= Beginning of Section =

/-
Copyright: the b2b-balaban T⁴-continuum CRUX team, row NE7b OWNER lineage `t4-ne7b-p1` (gen 145). Project licence.
-/
import Mathlib

/-!
# THE SUPPORT LETTERS OF THE KERNEL-LETTER CLASS ARE NOT REPRODUCED BY THE FLUCTUATION STEP — A LOCATED NO (SCOPING-d17, the closure
# audit of the class-map iteration (d14)(3), first file).  The class map typed at orders 4 and 5 ((525)–(531), (535); (603)–(634), (641)–(643))
# carries, besides the kernel letters, two SUPPORT letters of the INPUT majorants: `n` with `#{z : Hk_{zy} ≠ 0} ≤ n` (both roles) and `n₃`
# with `Σ_b#{c : K3_{abc} ≠ 0} ≤ n₃` (three roles) — the three-point star terms `𝟙[Hk_{pq} ≠ 0]·C₃∕(ρρ)`, the two-rider terms
# `𝟙[Hk]𝟙[Hk]·C3h∕(ρρ)` and the supported trees `𝟙[Hk]·C₄·T16`, `𝟙[K3]·C3k∕(ρρ)` are summed over the free index of the pair by COUNTING.
# For the ITERATION the next step's `Hk` is this step's output majorant `Hk⁺_{xz} = Hk_{xz} + E_D(b^z,b^x)` ((484) `output_second_entry_format`;
# `E_D(a,b) = Σ_w(Dᵀa)_w(Dᵀb)_w∕(1−lamA)`, `b^v_w = Σ_u|A_{uw}|Hk_{vu}`).  THIS FILE: an admissible `D` (`δ + D·C ≤ D`, `D ≥ 0`) is POSITIVE
# along every chain of positive entries of `C` (§1: `D_{xx} ≥ 1`, `D_{xz} > 0 ∧ C_{zy} > 0 ⟹ D_{xy} > 0`, hence `D > 0` on every
# `C`-connected pair — on a connected overlap graph, EVERYWHERE), and then (§2) the two-point increment `E_D(b^z,b^x)` is POSITIVE for all
# `x, z` as soon as no profile `b^v` vanishes identically, so `Hk⁺` has FULL support:
#   `#{z : Hk⁺_{zy} ≠ 0} = |ι|`   for every `y`   (THE END `output_support_count_eq_card`),
# i.e. any letter `n⁺` bounding the output's support count is `≥ |ι|` (`card_le_output_support_letter`) — the VOLUME.  CONSEQUENCE (honest,
# located): the kernel-letter class {orders 1–5} as typed is a valid ONE-STEP theorem for a FINITE-RANGE input (first step: `U` block-local),
# but it does NOT close under iteration through the support letters: at the second step the order-4 slot letters' `6n·C₃S²` and the order-5
# `10n₃C3kS², 15n²C3hS², 10n·C4·16S′³` are volume factors.  The kernel letters themselves (`hr, hc, k3·, k4·, k5·`, the `κ`'s, the weighted
# profiles) are NOT affected.  REPAIR (SCOPING-d17 (R)): replace counting by WEIGHTED letters — interpolate each supported term between the
# tree-decay bound `Q` and the homogeneous bound `P ∝ Hk_{pq}` (`|entry| ≤ √(PQ)`), and sum the free pair index by weighted Cauchy–Schwarz
# against a summable-inverse pair weight (next files) (row NE7b, node U5c; Mathlib only; [folklore]).

Cell `pub-balaban`, sub-cell `t4`, spine estimate NE7b (`T4WeightBudget.RelWeightBound`; the cell's OWN estimate — NOT PRINTED in
[Bałaban 1983–89], NOT PROVED).  Crux-route work under `Spine/NE7b/` by the row OWNER (`t4-ne7b-p1` gen 145, file (648)) under FREEZE
(0)'s crux-prover clause; NOTHING of Bałaban's is named as a Lean object, valued or asserted; no `T4Continuum/Support` leaf typed; no
`def`, no notation (`C`, `D`, `b^v`, `E_D` WRITTEN OUT in (484)'s letters); zero `sorry`.  Imports: Mathlib only.

WHAT IS PROVED ([folklore]): §1 `admissible_diag_pos`, `admissible_step_pos`, **`admissible_pos_of_chain`**; §2 `profile_transport_pos`,
`twoPoint_increment_pos`, THE END **`output_support_count_eq_card`**, **`card_le_output_support_letter`**; §3 toy (two sites).

HONEST (what this is NOT).  A located NO about ONE pair of letters (`n`, `n₃`) of the road's OWN class, with its repair named; it does not
touch the kernel letters, the `C⁵` packaging or the continuity ((639)–(647)); nothing is claimed about Bałaban's (polymer) format, where
locality is kept by construction; scalar skeleton ((A3), NC-NE7b-α UNRULED); nothing of Bałaban's asserted.  BY-NAME EFFECT ON THE WALL:
NONE.  NE7b NOT PRINTED ∕ NOT PROVED; spine PROVED 0∕9; rung (B)+1 — the programme's measures remain FINITE-torus statements; NOT the mass
gap, NOT Clay.  HONEST DEPENDENCY: continuum YM on T⁴ ⇐ BetaPertH ∧ nine spine estimates (0∕9 proved); BetaPertH ⇐ (D1) ∧ (D4) ∧ CAP+tail;
G-an2-4 gates asym, D1 and NE2∕3∕4.
-/

set_option autoImplicit false

noncomputable section

namespace Summit.QuantumFields.BalabanUV.T4Continuum.NE7b.SupSupportLettersNoGo

open Finset Real
open scoped BigOperators

variable {ι κ : Type} [Fintype ι] [Fintype κ]

/-! ## §1. An admissible `D` is positive along chains of positive entries of `C` -/

section Admissible

variable [DecidableEq κ] {C D : κ → κ → ℝ}

/-- **Diagonal**: `δ + D·C ≤ D` with `D, C ≥ 0` gives `1 ≤ D_{xx}`. [folklore] -/
theorem admissible_diag_pos (hD : ∀ x y, 0 ≤ D x y) (hC : ∀ x y, 0 ≤ C x y)
    (hDC : ∀ x y, (if x = y then (1 : ℝ) else 0) + ∑ z, D x z * C z y ≤ D x y) (x : κ) : 1 ≤ D x x := by
  have h := hDC x x
  rw [if_pos rfl] at h
  have hs : 0 ≤ ∑ z, D x z * C z x := sum_nonneg fun z _ => mul_nonneg (hD x z) (hC z x)
  linarith

/-- **One step along the chain**: `D_{xz} > 0` and `C_{zy} > 0` give `D_{xy} > 0`. [folklore] -/
theorem admissible_step_pos (hD : ∀ x y, 0 ≤ D x y) (hC : ∀ x y, 0 ≤ C x y)
    (hDC : ∀ x y, (if x = y then (1 : ℝ) else 0) + ∑ z, D x z * C z y ≤ D x y) {x z y : κ} (hxz : 0 < D x z) (hzy : 0 < C z y) :
    0 < D x y := by
  have h := hDC x y
  have hδ : 0 ≤ (if x = y then (1 : ℝ) else 0) := by split_ifs <;> norm_num
  have hs : D x z * C z y ≤ ∑ z', D x z' * C z' y :=
    single_le_sum (f := fun z' => D x z' * C z' y) (fun z' _ => mul_nonneg (hD x z') (hC z' y)) (mem_univ z)
  have hp : 0 < D x z * C z y := mul_pos hxz hzy
  linarith

/-- **THE POSITIVITY OF AN ADMISSIBLE `D` ALONG `C`-CHAINS**: if `y` is reached from `x` by a chain of positive entries of `C`, then
`D_{xy} > 0`; with the diagonal, `D > 0` on every `C`-connected pair — on a connected overlap graph an admissible `D` has FULL support.
[folklore] -/
theorem admissible_pos_of_chain (hD : ∀ x y, 0 ≤ D x y) (hC : ∀ x y, 0 ≤ C x y)
    (hDC : ∀ x y, (if x = y then (1 : ℝ) else 0) + ∑ z, D x z * C z y ≤ D x y) {x y : κ}
    (hxy : Relation.ReflTransGen (fun z y => 0 < C z y) x y) : 0 < D x y := by
  induction hxy with
  | refl => exact lt_of_lt_of_le one_pos (admissible_diag_pos hD hC hDC x)
  | tail _ hzy ih => exact admissible_step_pos hD hC hDC ih hzy

end Admissible

/-! ## §2. THE END: the output Hessian majorant has full support -/

section TheEnd

variable {Hk : ι → ι → ℝ} {A : Matrix ι κ ℝ} {D : κ → κ → ℝ} {lamA : ℝ}

/-- **The transported profile is positive**: `D > 0` and a nonvanishing nonnegative profile `b^v` give `(Dᵀb^v)_w > 0` for every `w`.
[folklore] -/
theorem profile_transport_pos (hHk0 : ∀ v u, 0 ≤ Hk v u) (hDpos : ∀ z w, 0 < D z w)
    (hb : ∀ v : ι, ∃ z : κ, 0 < ∑ u, |A u z| * Hk v u) (v : ι) (w : κ) : 0 < ∑ z', D z' w * ∑ u, |A u z'| * Hk v u := by
  obtain ⟨z, hz⟩ := hb v
  have hnn : ∀ z' ∈ (univ : Finset κ), 0 ≤ D z' w * ∑ u, |A u z'| * Hk v u := fun z' _ =>
    mul_nonneg (hDpos z' w).le (sum_nonneg fun u _ => mul_nonneg (abs_nonneg _) (hHk0 v u))
  exact lt_of_lt_of_le (mul_pos (hDpos z w) hz) (single_le_sum (f := fun z' => D z' w * ∑ u, |A u z'| * Hk v u) hnn (mem_univ z))

/-- **The two-point increment `E_D(b^z,b^x)` is positive** for ALL `x, z` (no decay can make it vanish). [folklore] -/
theorem twoPoint_increment_pos [Nonempty κ] (hHk0 : ∀ v u, 0 ≤ Hk v u) (hDpos : ∀ z w, 0 < D z w)
    (hb : ∀ v : ι, ∃ z : κ, 0 < ∑ u, |A u z| * Hk v u) (hlamA1 : lamA < 1) (x z : ι) :
    0 < ∑ w, (∑ z', D z' w * ∑ u, |A u z'| * Hk z u) * (∑ z', D z' w * ∑ u, |A u z'| * Hk x u) / (1 - lamA) := by
  have hl : 0 < 1 - lamA := sub_pos.2 hlamA1
  obtain ⟨w₀⟩ := ‹Nonempty κ›
  have hnn : ∀ w ∈ (univ : Finset κ), 0 ≤ (∑ z', D z' w * ∑ u, |A u z'| * Hk z u) * (∑ z', D z' w * ∑ u, |A u z'| * Hk x u) / (1 - lamA) :=
    fun w _ => div_nonneg (mul_nonneg (profile_transport_pos hHk0 hDpos hb z w).le (profile_transport_pos hHk0 hDpos hb x w).le) hl.le
  exact lt_of_lt_of_le (div_pos (mul_pos (profile_transport_pos hHk0 hDpos hb z w₀) (profile_transport_pos hHk0 hDpos hb x w₀)) hl)
    (single_le_sum (f := fun w => (∑ z', D z' w * ∑ u, |A u z'| * Hk z u) * (∑ z', D z' w * ∑ u, |A u z'| * Hk x u) / (1 - lamA)) hnn
      (mem_univ w₀))

/-- **THE END — THE OUTPUT'S SUPPORT COUNT IS THE VOLUME**: for (484)'s output majorant `Hk⁺_{xz} = Hk_{xz} + E_D(b^z,b^x)` (a positive
`D` — every admissible one on a connected overlap graph, §1 — and nonvanishing profiles), `#{z : Hk⁺_{zy} ≠ 0} = |ι|` for every `y`.
[folklore] -/
theorem output_support_count_eq_card [Nonempty κ] (hHk0 : ∀ v u, 0 ≤ Hk v u) (hDpos : ∀ z w, 0 < D z w)
    (hb : ∀ v : ι, ∃ z : κ, 0 < ∑ u, |A u z| * Hk v u) (hlamA1 : lamA < 1) (y : ι) :
    (univ.filter fun z : ι => Hk z y + ∑ w, (∑ z', D z' w * ∑ u, |A u z'| * Hk y u) * (∑ z', D z' w * ∑ u, |A u z'| * Hk z u) /
      (1 - lamA) ≠ 0).card = Fintype.card ι := by
  rw [← card_univ]
  congr 1
  refine filter_true_of_mem fun z _ => ?_
  exact (lt_of_lt_of_le (twoPoint_increment_pos hHk0 hDpos hb hlamA1 z y) (le_add_of_nonneg_left (hHk0 z y))).ne'

/-- **Any output support letter is at least the volume**: if `#{z : Hk⁺_{zy} ≠ 0} ≤ n⁺` for some `y`, then `|ι| ≤ n⁺`. [folklore] -/
theorem card_le_output_support_letter [Nonempty κ] (hHk0 : ∀ v u, 0 ≤ Hk v u) (hDpos : ∀ z w, 0 < D z w)
    (hb : ∀ v : ι, ∃ z : κ, 0 < ∑ u, |A u z| * Hk v u) (hlamA1 : lamA < 1) {n' : ℕ} (y : ι)
    (hn' : (univ.filter fun z : ι => Hk z y + ∑ w, (∑ z', D z' w * ∑ u, |A u z'| * Hk y u) * (∑ z', D z' w * ∑ u, |A u z'| * Hk z u) /
      (1 - lamA) ≠ 0).card ≤ n') : Fintype.card ι ≤ n' := by
  rwa [output_support_count_eq_card hHk0 hDpos hb hlamA1 y] at hn'

end TheEnd

/-! ## §3. Toy -/

/-- Toy (§1 on two sites): with `C₁₂, C₂₁ > 0` an admissible `D` is positive off the diagonal too. -/
example (D C : Fin 2 → Fin 2 → ℝ) (hD : ∀ x y, 0 ≤ D x y) (hC : ∀ x y, 0 ≤ C x y)
    (hDC : ∀ x y, (if x = y then (1 : ℝ) else 0) + ∑ z, D x z * C z y ≤ D x y) (h01 : 0 < C 0 1) : 0 < D 0 1 :=
  admissible_pos_of_chain hD hC hDC (Relation.ReflTransGen.single h01)

end Summit.QuantumFields.BalabanUV.T4Continuum.NE7b.SupSupportLettersNoGo

end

= End of Section =

From the line holding "exact (lt_of_lt_of_le (twoPoint_increment_pos" to the line holding "theorem card_le_output_support_letter [Nonempty", inclusive, restate each line above exactly as written.

  exact (lt_of_lt_of_le (twoPoint_increment_pos hHk0 hDpos hb hlamA1 z y) (le_add_of_nonneg_left (hHk0 z y))).ne'

/-- **Any output support letter is at least the volume**: if `#{z : Hk⁺_{zy} ≠ 0} ≤ n⁺` for some `y`, then `|ι| ≤ n⁺`. [folklore] -/
theorem card_le_output_support_letter [Nonempty κ] (hHk0 : ∀ v u, 0 ≤ Hk v u) (hDpos : ∀ z w, 0 < D z w)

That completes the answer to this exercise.